Exercise description:
Beginning with the line containing "namespace FinXB" and ending with the last line of the entries below, copy each line exactly and nothing else.

The records:
import Summits.HubbardSuperconductivity.HubbardSuperconductivity.Theorems.AnisotropyChordTransferFibre3FinXBSym

/-!
# Route `AnisotropyChord` / H0 rotor rung: FIN combined (rows `N₁` + C) certificate at `L = 14` — cell facts, part `dq`

Kernel facts `xbcCellAny 14 (49/50) 20 la lb (c, bn) = true` (via the symmetric-table evaluator `xbcCellAnyW` of `…FinXBSym`: `rw [← xbcCellAnyW_eq]; decide +kernel`, zero data) for 1 λ-cells of the per-`L` cover
(`…FinXCCover.xbcCheck`; cell design: p3 g6 (g5 generator) scratch `xbc_design.py`, mirrors `xb_mirror.py`/`xc_mirror.py`); assembled in `…FinXBCFourteen`.
Prover seat `hubbard-h0-rotor-p3` g5; helper for piece A = stmt-HubbardSuperconductivity-23918 of rung 19089 (`--supports`, helper class).
WHAT THIS IS NOT: nothing here proves superconductivity in the Hubbard model (rotor TARGET as worded stays FALSE, g15 verdict); kernel facts for the FIN certificate of two hypotheses (rows `N₁`, C) of ONE conditional reduction.  Tree imports only; no sorry, no new axioms.
-/

set_option linter.dupNamespace false

namespace Summit.HubbardSuperconductivity.HubbardSuperconductivity.Theorems.AnisotropyChord.Transfer.Fibre3

namespace FinXB

set_option maxHeartbeats 4000000 in
/-- kernel fact: cell 134 at `L = 14` (certified, c = (1/2 : ℚ), b = 22/20). [folklore] -/
theorem xbc14_134 : xbcCellAny 14 (49/50 : ℚ) 20 7745896992283760 7939544417090854 ((1/2 : ℚ), (22 : ℕ)) = true := by
  rw [← xbcCellAnyW_eq]
  decide +kernel

end FinXB

end Summit.HubbardSuperconductivity.HubbardSuperconductivity.Theorems.AnisotropyChord.Transfer.Fibre3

Completed exercise:
namespace FinXB

set_option maxHeartbeats 4000000 in
/-- kernel fact: cell 134 at `L = 14` (certified, c = (1/2 : ℚ), b = 22/20). [folklore] -/
theorem xbc14_134 : xbcCellAny 14 (49/50 : ℚ) 20 7745896992283760 7939544417090854 ((1/2 : ℚ), (22 : ℕ)) = true := by
  rw [← xbcCellAnyW_eq]
  decide +kernel

end FinXB

end Summit.HubbardSuperconductivity.HubbardSuperconductivity.Theorems.AnisotropyChord.Transfer.Fibre3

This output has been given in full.